§ EXERCISE: The entries below contain a line with "intro h hlo hhi" and a line with "end Summit.MatrixMultiplication.OmegaCensus.SmallFormats". Quote exactly those two lines and all lines between them.

§ SUPPLIED DATA:

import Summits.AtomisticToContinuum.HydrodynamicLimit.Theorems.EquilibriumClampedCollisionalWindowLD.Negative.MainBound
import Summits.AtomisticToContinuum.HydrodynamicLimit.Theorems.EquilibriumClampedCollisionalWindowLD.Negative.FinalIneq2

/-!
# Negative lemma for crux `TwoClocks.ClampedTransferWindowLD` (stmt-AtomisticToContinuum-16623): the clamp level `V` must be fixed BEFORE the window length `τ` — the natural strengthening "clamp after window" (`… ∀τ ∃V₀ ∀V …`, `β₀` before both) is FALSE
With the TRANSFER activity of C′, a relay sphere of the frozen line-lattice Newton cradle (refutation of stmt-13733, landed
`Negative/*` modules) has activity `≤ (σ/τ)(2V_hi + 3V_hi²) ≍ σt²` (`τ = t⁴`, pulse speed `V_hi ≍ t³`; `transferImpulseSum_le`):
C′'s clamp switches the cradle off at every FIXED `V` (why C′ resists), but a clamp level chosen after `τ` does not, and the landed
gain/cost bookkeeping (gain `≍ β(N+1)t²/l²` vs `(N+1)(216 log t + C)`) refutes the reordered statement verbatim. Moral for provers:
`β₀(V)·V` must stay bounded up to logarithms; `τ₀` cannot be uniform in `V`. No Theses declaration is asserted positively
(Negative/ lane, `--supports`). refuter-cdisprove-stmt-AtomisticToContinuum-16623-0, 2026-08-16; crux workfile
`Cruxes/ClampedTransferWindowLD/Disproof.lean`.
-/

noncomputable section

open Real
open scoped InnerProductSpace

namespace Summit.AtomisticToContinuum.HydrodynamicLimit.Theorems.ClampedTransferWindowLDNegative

--

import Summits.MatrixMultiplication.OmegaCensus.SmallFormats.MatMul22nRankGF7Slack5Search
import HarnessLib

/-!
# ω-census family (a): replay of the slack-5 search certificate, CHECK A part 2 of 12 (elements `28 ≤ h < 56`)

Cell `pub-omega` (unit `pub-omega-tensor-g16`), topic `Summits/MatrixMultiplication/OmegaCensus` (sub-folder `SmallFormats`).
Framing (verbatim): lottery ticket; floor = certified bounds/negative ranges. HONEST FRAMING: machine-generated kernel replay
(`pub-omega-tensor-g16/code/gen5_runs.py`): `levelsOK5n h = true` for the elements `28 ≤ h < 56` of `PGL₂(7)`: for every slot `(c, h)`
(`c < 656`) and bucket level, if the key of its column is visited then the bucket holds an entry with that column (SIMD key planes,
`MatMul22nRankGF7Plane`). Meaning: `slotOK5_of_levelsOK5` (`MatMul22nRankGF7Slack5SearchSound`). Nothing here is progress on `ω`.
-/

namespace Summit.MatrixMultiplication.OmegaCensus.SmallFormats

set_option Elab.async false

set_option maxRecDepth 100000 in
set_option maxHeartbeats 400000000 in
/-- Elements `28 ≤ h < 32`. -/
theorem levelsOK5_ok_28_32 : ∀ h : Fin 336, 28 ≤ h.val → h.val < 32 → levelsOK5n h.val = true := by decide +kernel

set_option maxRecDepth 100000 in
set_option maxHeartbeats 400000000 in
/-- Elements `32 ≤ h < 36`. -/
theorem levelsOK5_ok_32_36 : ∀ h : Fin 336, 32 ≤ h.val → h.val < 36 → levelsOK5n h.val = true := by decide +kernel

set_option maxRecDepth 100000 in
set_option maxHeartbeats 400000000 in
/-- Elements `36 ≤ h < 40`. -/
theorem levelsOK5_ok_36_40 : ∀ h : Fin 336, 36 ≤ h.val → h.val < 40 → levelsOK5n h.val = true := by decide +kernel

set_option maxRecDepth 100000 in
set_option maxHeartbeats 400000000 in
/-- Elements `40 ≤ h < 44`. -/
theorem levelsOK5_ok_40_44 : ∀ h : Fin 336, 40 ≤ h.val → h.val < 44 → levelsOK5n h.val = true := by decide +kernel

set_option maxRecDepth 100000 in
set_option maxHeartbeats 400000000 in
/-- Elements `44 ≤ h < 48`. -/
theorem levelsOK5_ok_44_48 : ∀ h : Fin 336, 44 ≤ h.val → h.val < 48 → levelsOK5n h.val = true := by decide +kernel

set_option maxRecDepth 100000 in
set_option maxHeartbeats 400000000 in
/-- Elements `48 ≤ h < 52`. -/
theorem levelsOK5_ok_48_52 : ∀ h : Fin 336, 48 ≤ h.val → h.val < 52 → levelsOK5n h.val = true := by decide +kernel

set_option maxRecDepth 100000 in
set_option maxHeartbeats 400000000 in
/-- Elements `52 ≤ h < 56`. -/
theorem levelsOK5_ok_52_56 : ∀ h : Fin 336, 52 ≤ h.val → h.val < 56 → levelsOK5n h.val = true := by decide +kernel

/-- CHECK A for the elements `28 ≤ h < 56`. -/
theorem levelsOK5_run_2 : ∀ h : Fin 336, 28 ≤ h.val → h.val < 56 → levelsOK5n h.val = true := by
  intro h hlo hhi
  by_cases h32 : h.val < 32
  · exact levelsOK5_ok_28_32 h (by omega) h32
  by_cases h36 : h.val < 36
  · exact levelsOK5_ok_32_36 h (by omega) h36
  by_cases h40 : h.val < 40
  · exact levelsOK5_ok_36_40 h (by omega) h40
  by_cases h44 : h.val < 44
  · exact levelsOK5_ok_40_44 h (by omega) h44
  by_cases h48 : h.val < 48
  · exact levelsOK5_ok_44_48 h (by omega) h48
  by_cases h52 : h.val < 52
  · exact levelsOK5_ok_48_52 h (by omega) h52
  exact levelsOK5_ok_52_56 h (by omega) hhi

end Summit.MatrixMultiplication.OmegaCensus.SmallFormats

...

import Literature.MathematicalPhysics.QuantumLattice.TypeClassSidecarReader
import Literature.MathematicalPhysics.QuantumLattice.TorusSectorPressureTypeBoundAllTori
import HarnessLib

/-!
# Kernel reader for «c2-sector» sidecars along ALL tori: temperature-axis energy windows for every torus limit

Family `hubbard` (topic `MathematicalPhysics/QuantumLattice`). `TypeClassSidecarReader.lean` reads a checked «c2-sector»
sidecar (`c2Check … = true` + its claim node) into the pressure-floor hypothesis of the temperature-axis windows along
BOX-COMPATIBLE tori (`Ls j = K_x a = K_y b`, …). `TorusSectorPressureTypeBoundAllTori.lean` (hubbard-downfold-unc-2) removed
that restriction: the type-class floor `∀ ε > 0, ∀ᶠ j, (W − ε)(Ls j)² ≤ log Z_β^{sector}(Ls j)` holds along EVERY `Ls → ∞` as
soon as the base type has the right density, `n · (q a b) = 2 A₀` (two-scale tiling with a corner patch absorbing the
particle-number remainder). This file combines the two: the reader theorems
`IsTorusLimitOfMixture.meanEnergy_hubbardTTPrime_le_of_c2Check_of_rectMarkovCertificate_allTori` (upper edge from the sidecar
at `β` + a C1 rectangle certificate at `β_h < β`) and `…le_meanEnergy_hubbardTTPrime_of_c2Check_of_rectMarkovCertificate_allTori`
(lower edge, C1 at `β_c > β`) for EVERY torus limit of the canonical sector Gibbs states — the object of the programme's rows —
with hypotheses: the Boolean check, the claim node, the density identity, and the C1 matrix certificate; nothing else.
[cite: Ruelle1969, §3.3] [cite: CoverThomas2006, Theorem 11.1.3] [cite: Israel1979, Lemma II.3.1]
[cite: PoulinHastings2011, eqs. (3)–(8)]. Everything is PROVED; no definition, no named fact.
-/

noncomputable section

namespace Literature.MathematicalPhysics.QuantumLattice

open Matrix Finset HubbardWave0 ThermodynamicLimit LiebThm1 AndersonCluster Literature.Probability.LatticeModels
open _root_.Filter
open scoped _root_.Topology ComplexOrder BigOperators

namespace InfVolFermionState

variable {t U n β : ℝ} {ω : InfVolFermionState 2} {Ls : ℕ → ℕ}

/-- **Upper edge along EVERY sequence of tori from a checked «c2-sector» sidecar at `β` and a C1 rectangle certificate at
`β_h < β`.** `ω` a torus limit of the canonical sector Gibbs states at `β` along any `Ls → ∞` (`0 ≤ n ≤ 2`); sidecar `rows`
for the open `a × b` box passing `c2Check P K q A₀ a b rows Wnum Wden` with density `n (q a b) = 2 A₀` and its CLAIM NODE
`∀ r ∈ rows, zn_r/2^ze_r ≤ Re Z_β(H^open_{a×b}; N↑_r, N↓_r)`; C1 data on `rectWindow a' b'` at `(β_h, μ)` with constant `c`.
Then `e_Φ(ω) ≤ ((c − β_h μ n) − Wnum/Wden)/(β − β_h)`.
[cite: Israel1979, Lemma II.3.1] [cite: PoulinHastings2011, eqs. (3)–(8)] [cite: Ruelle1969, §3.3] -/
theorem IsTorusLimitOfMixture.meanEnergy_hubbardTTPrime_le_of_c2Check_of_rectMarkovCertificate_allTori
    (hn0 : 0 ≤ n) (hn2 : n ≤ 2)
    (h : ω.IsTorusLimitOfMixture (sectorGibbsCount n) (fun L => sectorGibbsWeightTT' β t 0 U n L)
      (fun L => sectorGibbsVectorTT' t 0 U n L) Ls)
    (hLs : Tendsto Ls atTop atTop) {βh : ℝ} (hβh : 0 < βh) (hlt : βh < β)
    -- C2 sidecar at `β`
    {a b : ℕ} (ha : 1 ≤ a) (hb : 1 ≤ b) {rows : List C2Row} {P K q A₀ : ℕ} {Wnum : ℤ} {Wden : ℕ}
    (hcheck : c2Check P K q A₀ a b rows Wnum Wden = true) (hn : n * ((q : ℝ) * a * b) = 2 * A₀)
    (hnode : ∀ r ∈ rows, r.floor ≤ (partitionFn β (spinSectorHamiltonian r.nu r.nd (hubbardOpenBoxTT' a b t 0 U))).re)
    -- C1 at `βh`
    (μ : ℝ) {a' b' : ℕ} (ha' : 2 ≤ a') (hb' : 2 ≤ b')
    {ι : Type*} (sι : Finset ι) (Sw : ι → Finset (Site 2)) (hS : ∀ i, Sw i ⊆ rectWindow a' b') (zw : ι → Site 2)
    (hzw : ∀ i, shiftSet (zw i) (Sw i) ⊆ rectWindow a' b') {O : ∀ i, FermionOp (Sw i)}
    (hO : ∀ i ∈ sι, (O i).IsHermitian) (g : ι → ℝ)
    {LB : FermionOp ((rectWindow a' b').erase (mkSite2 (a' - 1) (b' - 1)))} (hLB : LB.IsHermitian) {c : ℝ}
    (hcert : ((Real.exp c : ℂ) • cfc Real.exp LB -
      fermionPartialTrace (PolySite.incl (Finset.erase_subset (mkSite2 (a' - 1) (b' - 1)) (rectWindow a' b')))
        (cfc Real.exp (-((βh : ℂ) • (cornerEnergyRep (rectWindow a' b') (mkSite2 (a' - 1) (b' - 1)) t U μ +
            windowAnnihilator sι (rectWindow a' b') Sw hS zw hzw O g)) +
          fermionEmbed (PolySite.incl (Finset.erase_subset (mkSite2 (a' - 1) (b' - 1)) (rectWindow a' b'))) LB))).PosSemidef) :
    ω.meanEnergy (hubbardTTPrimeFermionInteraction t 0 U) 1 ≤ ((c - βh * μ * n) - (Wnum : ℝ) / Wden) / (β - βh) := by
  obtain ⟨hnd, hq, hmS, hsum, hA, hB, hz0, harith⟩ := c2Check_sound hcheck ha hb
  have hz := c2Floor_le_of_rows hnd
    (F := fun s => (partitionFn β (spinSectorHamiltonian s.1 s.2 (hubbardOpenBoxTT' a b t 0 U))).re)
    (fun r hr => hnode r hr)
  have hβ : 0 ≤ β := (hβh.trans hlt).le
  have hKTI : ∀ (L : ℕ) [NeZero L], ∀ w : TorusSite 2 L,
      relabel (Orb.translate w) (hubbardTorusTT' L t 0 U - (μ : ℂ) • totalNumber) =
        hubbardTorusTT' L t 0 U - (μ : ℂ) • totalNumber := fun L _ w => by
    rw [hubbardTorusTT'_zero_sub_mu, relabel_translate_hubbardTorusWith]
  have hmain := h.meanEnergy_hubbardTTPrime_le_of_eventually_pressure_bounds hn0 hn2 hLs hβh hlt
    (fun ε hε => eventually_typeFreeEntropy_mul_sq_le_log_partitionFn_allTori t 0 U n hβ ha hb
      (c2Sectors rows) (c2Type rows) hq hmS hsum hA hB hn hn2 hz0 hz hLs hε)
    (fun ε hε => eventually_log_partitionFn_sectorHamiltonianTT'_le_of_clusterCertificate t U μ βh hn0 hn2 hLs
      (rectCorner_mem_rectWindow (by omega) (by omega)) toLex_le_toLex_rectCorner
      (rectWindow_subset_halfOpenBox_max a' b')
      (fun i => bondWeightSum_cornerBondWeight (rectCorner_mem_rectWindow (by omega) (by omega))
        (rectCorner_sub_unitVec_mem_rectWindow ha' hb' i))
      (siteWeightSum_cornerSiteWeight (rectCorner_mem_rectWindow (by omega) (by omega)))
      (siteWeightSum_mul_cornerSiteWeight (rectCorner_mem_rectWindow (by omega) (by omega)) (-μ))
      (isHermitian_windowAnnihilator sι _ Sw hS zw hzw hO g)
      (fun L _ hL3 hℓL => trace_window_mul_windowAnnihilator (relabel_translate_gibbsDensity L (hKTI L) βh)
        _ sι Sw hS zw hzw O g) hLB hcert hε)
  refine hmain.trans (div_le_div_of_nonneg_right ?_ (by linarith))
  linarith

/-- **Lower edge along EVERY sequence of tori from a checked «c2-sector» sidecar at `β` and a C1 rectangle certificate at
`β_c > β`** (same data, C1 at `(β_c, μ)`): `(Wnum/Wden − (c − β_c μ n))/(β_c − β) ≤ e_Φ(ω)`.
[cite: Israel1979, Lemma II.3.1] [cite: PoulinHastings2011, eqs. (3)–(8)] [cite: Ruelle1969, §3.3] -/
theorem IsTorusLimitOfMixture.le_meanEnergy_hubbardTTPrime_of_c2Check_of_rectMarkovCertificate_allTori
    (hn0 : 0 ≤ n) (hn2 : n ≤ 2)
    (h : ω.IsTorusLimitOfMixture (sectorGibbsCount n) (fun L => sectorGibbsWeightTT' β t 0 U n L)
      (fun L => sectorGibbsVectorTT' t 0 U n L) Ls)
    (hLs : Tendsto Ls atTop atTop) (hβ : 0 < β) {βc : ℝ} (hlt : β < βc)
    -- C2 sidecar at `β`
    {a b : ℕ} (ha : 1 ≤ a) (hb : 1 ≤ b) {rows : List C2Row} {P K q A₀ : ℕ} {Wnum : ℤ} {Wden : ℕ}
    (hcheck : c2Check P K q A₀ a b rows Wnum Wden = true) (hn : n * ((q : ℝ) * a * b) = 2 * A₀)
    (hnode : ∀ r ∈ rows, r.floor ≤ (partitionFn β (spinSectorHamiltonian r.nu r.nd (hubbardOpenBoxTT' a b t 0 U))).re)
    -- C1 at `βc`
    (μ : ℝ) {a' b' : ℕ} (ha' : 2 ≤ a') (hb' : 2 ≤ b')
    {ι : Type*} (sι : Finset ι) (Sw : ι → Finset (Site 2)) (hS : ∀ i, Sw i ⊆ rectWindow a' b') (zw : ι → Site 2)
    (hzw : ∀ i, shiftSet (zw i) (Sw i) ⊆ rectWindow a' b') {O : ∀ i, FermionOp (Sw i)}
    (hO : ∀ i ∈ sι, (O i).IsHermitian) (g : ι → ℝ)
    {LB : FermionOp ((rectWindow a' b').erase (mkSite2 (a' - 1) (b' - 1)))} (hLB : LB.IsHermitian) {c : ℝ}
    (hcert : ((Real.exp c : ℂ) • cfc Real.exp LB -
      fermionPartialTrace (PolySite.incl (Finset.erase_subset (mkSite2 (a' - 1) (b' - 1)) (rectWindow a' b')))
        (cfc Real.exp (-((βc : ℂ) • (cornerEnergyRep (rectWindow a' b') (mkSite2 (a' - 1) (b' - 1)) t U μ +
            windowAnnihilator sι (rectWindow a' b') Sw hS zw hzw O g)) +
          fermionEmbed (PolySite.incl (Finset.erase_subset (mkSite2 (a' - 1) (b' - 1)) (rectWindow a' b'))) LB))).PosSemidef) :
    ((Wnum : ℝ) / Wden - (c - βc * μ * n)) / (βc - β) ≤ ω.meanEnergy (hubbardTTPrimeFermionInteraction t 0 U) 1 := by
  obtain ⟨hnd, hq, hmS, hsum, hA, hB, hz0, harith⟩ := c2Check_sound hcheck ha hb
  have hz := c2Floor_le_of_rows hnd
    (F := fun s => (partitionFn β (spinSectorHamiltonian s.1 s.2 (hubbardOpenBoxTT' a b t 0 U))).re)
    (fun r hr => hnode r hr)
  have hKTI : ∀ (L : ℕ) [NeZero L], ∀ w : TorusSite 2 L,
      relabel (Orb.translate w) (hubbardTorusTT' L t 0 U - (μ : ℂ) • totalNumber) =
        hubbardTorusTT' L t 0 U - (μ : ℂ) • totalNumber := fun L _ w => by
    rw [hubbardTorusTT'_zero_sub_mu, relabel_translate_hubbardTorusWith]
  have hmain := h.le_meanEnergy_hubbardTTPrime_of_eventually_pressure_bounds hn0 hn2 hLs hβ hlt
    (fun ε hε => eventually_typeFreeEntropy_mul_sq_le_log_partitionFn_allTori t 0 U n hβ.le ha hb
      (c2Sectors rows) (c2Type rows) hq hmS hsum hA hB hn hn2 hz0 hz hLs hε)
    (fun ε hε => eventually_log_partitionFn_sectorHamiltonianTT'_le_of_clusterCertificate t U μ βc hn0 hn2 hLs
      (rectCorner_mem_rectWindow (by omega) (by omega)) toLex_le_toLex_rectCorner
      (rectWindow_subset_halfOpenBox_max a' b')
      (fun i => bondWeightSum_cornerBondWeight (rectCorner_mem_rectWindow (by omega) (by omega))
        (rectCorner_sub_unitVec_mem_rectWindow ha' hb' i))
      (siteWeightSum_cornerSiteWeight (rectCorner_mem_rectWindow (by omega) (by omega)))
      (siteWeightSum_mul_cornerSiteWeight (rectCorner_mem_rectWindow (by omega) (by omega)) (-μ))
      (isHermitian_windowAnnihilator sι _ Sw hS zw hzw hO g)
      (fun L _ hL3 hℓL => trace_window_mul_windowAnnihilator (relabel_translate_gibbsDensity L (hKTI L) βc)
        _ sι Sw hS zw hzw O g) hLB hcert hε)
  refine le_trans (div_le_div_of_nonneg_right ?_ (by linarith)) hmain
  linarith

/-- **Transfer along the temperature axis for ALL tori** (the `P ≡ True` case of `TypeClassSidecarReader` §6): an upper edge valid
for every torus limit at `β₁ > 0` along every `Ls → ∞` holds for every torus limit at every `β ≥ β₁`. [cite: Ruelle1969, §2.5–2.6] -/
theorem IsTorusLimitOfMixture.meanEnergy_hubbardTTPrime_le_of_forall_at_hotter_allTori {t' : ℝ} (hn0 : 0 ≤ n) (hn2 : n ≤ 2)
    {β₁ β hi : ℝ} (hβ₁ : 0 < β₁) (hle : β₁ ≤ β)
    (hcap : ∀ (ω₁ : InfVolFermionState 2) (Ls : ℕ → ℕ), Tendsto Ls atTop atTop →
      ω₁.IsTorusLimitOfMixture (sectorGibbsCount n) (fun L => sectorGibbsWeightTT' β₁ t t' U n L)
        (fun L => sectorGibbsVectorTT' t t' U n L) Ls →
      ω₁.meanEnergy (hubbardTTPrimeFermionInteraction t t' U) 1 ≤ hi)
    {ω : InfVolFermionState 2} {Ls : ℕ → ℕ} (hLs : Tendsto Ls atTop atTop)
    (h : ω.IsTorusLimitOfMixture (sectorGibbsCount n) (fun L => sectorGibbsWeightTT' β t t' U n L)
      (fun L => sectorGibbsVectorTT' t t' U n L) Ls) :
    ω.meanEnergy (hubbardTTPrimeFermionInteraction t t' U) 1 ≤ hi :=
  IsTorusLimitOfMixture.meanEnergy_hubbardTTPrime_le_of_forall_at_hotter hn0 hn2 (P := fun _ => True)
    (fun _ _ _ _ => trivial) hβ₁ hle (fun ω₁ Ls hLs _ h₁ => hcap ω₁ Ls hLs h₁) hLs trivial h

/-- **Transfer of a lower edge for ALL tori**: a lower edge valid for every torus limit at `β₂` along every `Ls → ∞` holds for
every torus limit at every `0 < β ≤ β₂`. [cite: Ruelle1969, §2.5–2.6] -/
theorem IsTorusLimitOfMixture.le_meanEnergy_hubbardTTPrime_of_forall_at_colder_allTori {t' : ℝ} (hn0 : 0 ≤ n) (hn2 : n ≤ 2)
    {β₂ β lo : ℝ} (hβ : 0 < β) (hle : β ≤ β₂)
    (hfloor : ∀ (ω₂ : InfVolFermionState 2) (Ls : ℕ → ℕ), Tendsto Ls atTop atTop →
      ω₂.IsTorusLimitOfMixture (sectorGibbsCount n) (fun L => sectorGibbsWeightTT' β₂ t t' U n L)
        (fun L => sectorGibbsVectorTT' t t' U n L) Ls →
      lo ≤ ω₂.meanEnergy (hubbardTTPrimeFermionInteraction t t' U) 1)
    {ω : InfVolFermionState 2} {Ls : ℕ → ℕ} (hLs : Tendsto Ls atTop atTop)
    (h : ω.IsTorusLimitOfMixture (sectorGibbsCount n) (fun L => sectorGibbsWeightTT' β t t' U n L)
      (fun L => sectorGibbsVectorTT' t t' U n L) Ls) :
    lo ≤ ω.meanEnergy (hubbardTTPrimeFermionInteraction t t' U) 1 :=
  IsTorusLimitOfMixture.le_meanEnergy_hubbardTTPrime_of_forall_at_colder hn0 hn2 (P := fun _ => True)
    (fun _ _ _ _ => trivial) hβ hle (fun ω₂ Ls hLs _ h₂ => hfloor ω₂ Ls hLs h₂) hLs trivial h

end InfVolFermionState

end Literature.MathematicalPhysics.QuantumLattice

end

§ SOLUTION TO THIS TASK:
  intro h hlo hhi
  by_cases h32 : h.val < 32
  · exact levelsOK5_ok_28_32 h (by omega) h32
  by_cases h36 : h.val < 36
  · exact levelsOK5_ok_32_36 h (by omega) h36
  by_cases h40 : h.val < 40
  · exact levelsOK5_ok_36_40 h (by omega) h40
  by_cases h44 : h.val < 44
  · exact levelsOK5_ok_40_44 h (by omega) h44
  by_cases h48 : h.val < 48
  · exact levelsOK5_ok_44_48 h (by omega) h48
  by_cases h52 : h.val < 52
  · exact levelsOK5_ok_48_52 h (by omega) h52
  exact levelsOK5_ok_52_56 h (by omega) hhi

end Summit.MatrixMultiplication.OmegaCensus.SmallFormats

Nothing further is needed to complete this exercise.